Several abnormal Ca2+ cycling may be observed in HF. A first condition is a diastolic leak of Ca2+ through altered RyR2 with the reduction of the Ca2+ content of the SR and then a reduction of Ca2+ that can be released during activation [26]. Some have attributed this mechanism to the hyper-phosphorylation of RyR2 at serine 2808 by phosphokinase A [27], others to the phosphorylation at serine 2814 by another enzyme, Ca2+/calmodulin-dependent protein kinase II [28].

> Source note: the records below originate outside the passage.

/-- **What the certified computation proves** (soundness of `trudgianIICheck`): the four trapezoid
bounds, the three point values, and the constants. [folklore] -/
theorem bounds_of_trudgianIICheck (h : trudgianIICheck = true) :
    (∫ σ in ((11480 : ℕ) : ℝ) / 10 ^ 4..((300000 : ℕ) : ℝ) / 10 ^ 4, Real.log ‖riemannZeta σ‖) ≤
        (TB1II : ℝ) ∧
    (∫ σ in ((12620 : ℕ) : ℝ) / 10 ^ 4..((25240 : ℕ) : ℝ) / 10 ^ 4, Real.log ‖riemannZeta σ‖) ≤
        (TB2II : ℝ) ∧
    (∫ σ in ((12620 : ℕ) : ℝ) / 10 ^ 4..((20240 : ℕ) : ℝ) / 10 ^ 4, Real.log ‖riemannZeta σ‖) ≤
        (TB3II : ℝ) ∧
    (∫ σ in ((40480 : ℕ) : ℝ) / 10 ^ 4..((300000 : ℕ) : ℝ) / 10 ^ 4, Real.log ‖riemannZeta σ‖) ≤
        (TB4II : ℝ) ∧
    NodeOK (11480, 19939710646) ∧ NodeOK (12619, 14848264670) ∧
    ((14844978529 : ℤ) : ℝ) / 10 ^ 10 ≤
      Real.log ‖riemannZeta ((((12620 : ℕ) : ℝ) / 10 ^ 4 : ℝ) : ℂ)‖ ∧
    ((11447298858 : ℝ) / 10 ^ 10 ≤ Real.log π ∧ Real.log π ≤ (11447298860 : ℝ) / 10 ^ 10 ∧
      Real.log (253 / 100) ≤ (9282193028 : ℝ) / 10 ^ 10 ∧
      (51239639794 : ℝ) / 10 ^ 10 ≤ Real.log 168) ∧
    (Real.log ((732 : ℝ) / 1000) ≤ (-3119747600 : ℝ) / 10 ^ 10 ∧
      Real.log ((3 : ℝ) / 4) ≤ (-2876820700 : ℝ) / 10 ^ 10) := by
  unfold trudgianIICheck at h
  generalize hT : trudgianTables = oT at h
  rcases oT with _ | T
  · simp at h
  have hTv : T.Valid := mkTables_valid hT
  simp only [Option.map_some, Option.getD_some, trudgianIICheckWith, Bool.and_eq_true,
    decide_eq_true_eq] at h
  obtain ⟨⟨⟨⟨⟨⟨⟨⟨⟨⟨⟨⟨⟨⟨⟨⟨⟨⟨⟨⟨⟨⟨n1, N1⟩, n2⟩, N2⟩, N3⟩, n4⟩, N4⟩, nZm⟩, nZ0⟩, hC⟩, hC2⟩, s1⟩,
    s2⟩, s3⟩, s4⟩, l1⟩, l2⟩, l3⟩, l4⟩, t1⟩, t2⟩, t3⟩, t4⟩ := h
  have ok1 := nodeOK_of_checkNode hTv n1
  have ok2 := nodeOK_of_checkNode hTv n2
  have ok4 := nodeOK_of_checkNode hTv n4
  have okZm := nodeOK_of_checkNode hTv nZm
  have okZ0 := ge_of_checkNode hTv nZ0
  have L1 := nodeOK_of_checkNodes hTv N1
  have L2 := nodeOK_of_checkNodes hTv N2
  have L3 := nodeOK_of_checkNodes hTv N3
  have L4 := nodeOK_of_checkNodes hTv N4
  have cons : ∀ {p : ℕ × ℤ} {L : List (ℕ × ℤ)}, NodeOK p → (∀ q ∈ L, NodeOK q) →
      ∀ q ∈ p :: L, NodeOK q := by
    intro p L hp hL q hq
    rcases List.mem_cons.1 hq with rfl | hq
    · exact hp
    · exact hL q hq
  have I1 := integral_le_trapSumQ mesh1II 11480 19939710646 s1 (cons ok1 L1)
  have I2 := integral_le_trapSumQ mesh2II 12620 14844978536 s2 (cons ok2 L2)
  have I3 := integral_le_trapSumQ mesh3II 12620 14844978536 s3 (cons ok2 L3)
  have I4 := integral_le_trapSumQ TrudgianNumerics.mesh4T 40480 761172806 s4 (cons ok4 L4)
  rw [l1] at I1; rw [l2] at I2; rw [l3] at I3; rw [l4] at I4
  have t1' : ((trapSumQ ((11480, 19939710646) :: mesh1II) : ℚ) : ℝ) ≤ (TB1II : ℝ) := by
    exact_mod_cast t1
  have t2' : ((trapSumQ ((12620, 14844978536) :: mesh2II) : ℚ) : ℝ) ≤ (TB2II : ℝ) := by
    exact_mod_cast t2
  have t3' : ((trapSumQ ((12620, 14844978536) :: mesh3II) : ℚ) : ℝ) ≤ (TB3II : ℝ) := by
    exact_mod_cast t3
  have t4' : ((trapSumQ ((40480, 761172806) :: TrudgianNumerics.mesh4T) : ℚ) : ℝ) ≤ (TB4II : ℝ) := by
    exact_mod_cast t4
  exact ⟨I1.trans t1', I2.trans t2', I3.trans t3', I4.trans t4', ok1, okZm, okZ0.2,
    consts_of_checkConsts hTv hC, consts_of_checkConstsII hTv hC2⟩

end Assembly

/-! ### The final arithmetic: `a₂ ≤ 3.9588`, `A₁ ≤ 1.3377`, `A₁ + a₂ ≤ 1.698 π` -/

section Arithmetic

/-- **`a₂(0.762, 10⁵) ≤ 3.9588`** from the certified `∫ log ζ` over `[1.262, 2.524]`, `[1.262, 2.024]`,
`[4.048, 30]`, the secant data at `1.262`, and `log π` (Trudgian 2016 works with the rounded
`−ζ'/ζ`, `∫ log ζ` of [Trudgian 2011, §2.3]; his `a₂` at `d = 0.762` is not printed).
[cite: Trudgian2016, Thm 2 (proof) and Table 1] -/
theorem trudgianII_A₂_le
    (I2 : (∫ σ in (1.262 : ℝ)..2.524, Real.log ‖riemannZeta σ‖) ≤ 0.8282487371)
    (I3 : (∫ σ in (1.262 : ℝ)..2.024, Real.log ‖riemannZeta σ‖) ≤ 0.6408243545)
    (I4 : (∫ σ in (4.048 : ℝ)..30, Real.log ‖riemannZeta σ‖) ≤ 0.1012996549)
    (GZm : Real.log ‖riemannZeta (((1.262 - 1 / 10 ^ 4 : ℝ)) : ℂ)‖ ≤ 1.4848264670)
    (GZ0 : (1.4844978529 : ℝ) ≤ Real.log ‖riemannZeta (((1.262 : ℝ)) : ℂ)‖)
    (Lπlo : (1.1447298858 : ℝ) ≤ Real.log π) (Lπhi : Real.log π ≤ (1.1447298860 : ℝ)) :
    trudgianA₂ 0.762 ((10 : ℝ) ^ 5) ≤ 3.9588 := by
  have r1 : (1 : ℝ) + 2 * 0.762 = 2.524 := by norm_num
  have r2 : (1 : ℝ) / 2 + 0.762 = 1.262 := by norm_num
  have r3 : (1 : ℝ) + 4 * 0.762 = 4.048 := by norm_num
  have r4 : (1 : ℝ) / 2 + 2 * 0.762 = 2.024 := by norm_num
  simp only [trudgianA₂, turingI, turingEps, turingEps', r1, r2, r3, r4]
  -- the secant bound for `−ζ'/ζ(1.262)`
  have hZ : (-deriv riemannZeta ((1.262 : ℝ) : ℂ) / riemannZeta ((1.262 : ℝ) : ℂ)).re ≤
      3.286141 := by
    have hs := neg_re_logDeriv_riemannZeta_le_secant (σ₀ := 1.262) (h := 1 / 10 ^ 4)
      (by norm_num) (by norm_num)
    rw [neg_div, Complex.neg_re]
    have e : (Real.log ‖riemannZeta ((1.262 - 1 / 10 ^ 4 : ℝ) : ℂ)‖ -
        Real.log ‖riemannZeta ((1.262 : ℝ) : ℂ)‖) / (1 / 10 ^ 4) =
        10 ^ 4 * (Real.log ‖riemannZeta ((1.262 - 1 / 10 ^ 4 : ℝ) : ℂ)‖ -
          Real.log ‖riemannZeta ((1.262 : ℝ) : ℂ)‖) := by ring
    rw [e] at hs
    linarith
  -- the error terms at `t₀ = 10⁵`
  have hπhi := Real.pi_lt_d6
  have hq1 : (4 : ℝ) / ((10 : ℝ) ^ 5) ^ 2 ≤ 0.0000000004 := by norm_num
  have hq2 : (3 : ℝ) / (2 * ((10 : ℝ) ^ 5) ^ 2) ≤ 0.0000000002 := by norm_num
  have hq3 : π / (4 * (10 : ℝ) ^ 5) ≤ 0.0000079 := by
    rw [div_le_iff₀ (by norm_num)]; linarith
  -- logs
  have hl2lo := Real.log_two_gt_d9
  have hl2hi := Real.log_two_lt_d9
  obtain ⟨hl40, hl4⟩ := log_four_le
  -- `M₁`
  set Z := (-deriv riemannZeta ((1.262 : ℝ) : ℂ) / riemannZeta ((1.262 : ℝ) : ℂ)).re with hZdef
  have hM1 : Z - Real.log 2 / 2 - Real.log π / 2 +
      (4 / ((10 : ℝ) ^ 5) ^ 2 + π / (4 * (10 : ℝ) ^ 5)) ≤ 2.3672104 := by
    linarith
  have hT1 : (0.762 : ℝ) ^ 2 * Real.log 4 *
      (Z - Real.log 2 / 2 - Real.log π / 2 + (4 / ((10 : ℝ) ^ 5) ^ 2 + π / (4 * (10 : ℝ) ^ 5)))
        ≤ 1.9054708 := by
    calc (0.762 : ℝ) ^ 2 * Real.log 4 *
        (Z - Real.log 2 / 2 - Real.log π / 2 + (4 / ((10 : ℝ) ^ 5) ^ 2 + π / (4 * (10 : ℝ) ^ 5)))
        ≤ (0.762 : ℝ) ^ 2 * Real.log 4 * 2.3672104 :=
          mul_le_mul_of_nonneg_left hM1 (by positivity)
      _ ≤ (0.762 : ℝ) ^ 2 * 1.3862943616 * 2.3672104 := by nlinarith
      _ ≤ 1.9054708 := by norm_num
  have hT2 : (0.762 : ℝ) ^ 2 * (Real.log 2 / 2 + Real.log π / 2 +
      (3 / (2 * ((10 : ℝ) ^ 5) ^ 2) + π / (4 * (10 : ℝ) ^ 5))) ≤ 0.5335809 := by nlinarith
  -- the integrals: `−I(0.762) = ∫_{1.262}^{2.524} + ∫_{1.262}^{2.024} + ½ ∫_{4.048}^{∞}`
  have hI : IntegrableOn (fun σ : ℝ ↦ Real.log ‖riemannZeta σ‖) (Ioi 1.262) :=
    integrableOn_log_norm_riemannZeta_ofReal (by norm_num)
  have S2 := setIntegral_Ioi_eq_intervalIntegral_add (f := fun σ : ℝ ↦ Real.log ‖riemannZeta σ‖)
    (show (1.262 : ℝ) ≤ 2.524 by norm_num) hI
  have S3 := setIntegral_Ioi_eq_intervalIntegral_add (f := fun σ : ℝ ↦ Real.log ‖riemannZeta σ‖)
    (show (2.524 : ℝ) ≤ 4.048 by norm_num) (hI.mono_set (Ioi_subset_Ioi (by norm_num)))
  have S4 := setIntegral_Ioi_eq_intervalIntegral_add (f := fun σ : ℝ ↦ Real.log ‖riemannZeta σ‖)
    (show (4.048 : ℝ) ≤ 30 by norm_num) (hI.mono_set (Ioi_subset_Ioi (by norm_num)))
  have htail := setIntegral_Ioi_log_norm_riemannZeta_tail_le (X := 30) (by norm_num)
  have htail' : 4 * (2 : ℝ) ^ (-(30 : ℝ)) / Real.log 2 ≤ 1 / 10 ^ 8 := by
    rw [Real.rpow_neg (by norm_num), Real.rpow_ofNat, div_le_div_iff₀ (by linarith) (by norm_num)]
    norm_num; linarith
  rw [S2, S3, S4]
  nlinarith [hT1, hT2, I2, I3, I4, htail, htail', hZdef]

/-- **`A₁ ≤ 1.3377`** (the constant of [Trudgian 2016, Lemma 2] in the sharp form of
`Literature.NumberTheory.LFunctions.setIntegral_Ioi_half_log_norm_riemannZeta_le_trudgianII'`, at
`δ = 0.148`, `Q₀ = 10`, `t₀ = 10⁵`, without `a₂`) from the certified `∫_{1.148}^{30} log ζ`,
`log ζ(1.148)`, `log 0.732`, `log ¾`. [cite: Trudgian2016, (7) and Table 1] -/
theorem trudgianII_A₁_le
    (I1 : (∫ σ in (1.148 : ℝ)..30, Real.log ‖riemannZeta σ‖) ≤ 1.3612699603)
    (G : Real.log ‖riemannZeta (((1.148 : ℝ)) : ℂ)‖ ≤ 1.9939710646)
    (L732 : Real.log 0.732 ≤ -0.31197476) (L75 : Real.log (3 / 4) ≤ -0.28768207) :
    (∫ σ in Ioi (1 + 0.148 : ℝ), Real.log ‖riemannZeta σ‖) + 1 / 4 * Real.log 0.732 +
        (1 / 4 + 0.148 / 2) * Real.log (3 / 4) +
        0.148 / 2 * Real.log (riemannZeta ((1 + 0.148 : ℝ) : ℂ)).re +
        ((1 / 6 : ℝ) / 4 + 1 / 2 + 0.148) * ((10 + 1 + 0.148) ^ 2 / (2 * ((10 : ℝ) ^ 5) ^ 2)) +
        ((1 + 1) / 4 + 1 * 0.148 / 2) * ((10 + 1 + 0.148) ^ 2 / (2 * ((10 : ℝ) ^ 5) ^ 2) /
          Real.log ((10 : ℝ) ^ 5)) ≤ 1.3377 := by
  have r0 : (1 : ℝ) + 0.148 = 1.148 := by norm_num
  rw [r0]
  have hsplit := setIntegral_Ioi_eq_intervalIntegral_add (f := fun σ : ℝ ↦ Real.log ‖riemannZeta σ‖)
    (show (1.148 : ℝ) ≤ 30 by norm_num) (integrableOn_log_norm_riemannZeta_ofReal (by norm_num))
  have htail := setIntegral_Ioi_log_norm_riemannZeta_tail_le (X := 30) (by norm_num)
  have hl2lo := Real.log_two_gt_d9
  have htail' : 4 * (2 : ℝ) ^ (-(30 : ℝ)) / Real.log 2 ≤ 1 / 10 ^ 8 := by
    rw [Real.rpow_neg (by norm_num), Real.rpow_ofNat, div_le_div_iff₀ (by linarith) (by norm_num)]
    norm_num; linarith
  have hσ : (1 : ℝ) < 1.148 := by norm_num
  have hre : Real.log (riemannZeta ((1.148 : ℝ) : ℂ)).re ≤ 1.9939710646 := by
    rw [← norm_riemannZeta_ofReal_eq_re hσ]; exact G
  have htiny1 : ((1 / 6 : ℝ) / 4 + 1 / 2 + 0.148) * ((10 + 1 + 0.148) ^ 2 / (2 * ((10 : ℝ) ^ 5) ^ 2))
      ≤ 0.00000001 := by norm_num
  have hlog5 : 1 ≤ Real.log ((10 : ℝ) ^ 5) := by
    rw [← Real.log_exp 1]
    refine Real.log_le_log (Real.exp_pos 1) ?_
    have := Real.exp_one_lt_d9
    norm_num; linarith
  have htiny2 : ((1 + 1) / 4 + 1 * 0.148 / 2) * ((10 + 1 + 0.148) ^ 2 / (2 * ((10 : ℝ) ^ 5) ^ 2) /
      Real.log ((10 : ℝ) ^ 5)) ≤ 0.00000001 := by
    have h0 : (10 + 1 + 0.148 : ℝ) ^ 2 / (2 * ((10 : ℝ) ^ 5) ^ 2) / Real.log ((10 : ℝ) ^ 5) ≤
        (10 + 1 + 0.148 : ℝ) ^ 2 / (2 * ((10 : ℝ) ^ 5) ^ 2) := div_le_self (by positivity) hlog5
    have h1 : (10 + 1 + 0.148 : ℝ) ^ 2 / (2 * ((10 : ℝ) ^ 5) ^ 2) ≤ 0.00000001 := by norm_num
    nlinarith
  rw [hsplit]
  linarith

Another alteration of calcium metabolism is due to a loss of function of the SERCA2a pump with a reduction of Ca2+ content of cardiac SR. Phospholamban is SERCA2a-protein regulator. In the dephosphorylated state, phospholamban inhibits SERCA2a. Stimulation of b-adrenergic receptors normally causes the phosphorylation of phospholamban and thereby disinhibits SERCA2a, enhancing both cardiac contraction and relaxation. For the desensitization of myocardial b-receptors that occurs in HF, this mechanism provided by adrenergic stimulation may be reduced in this condition [29].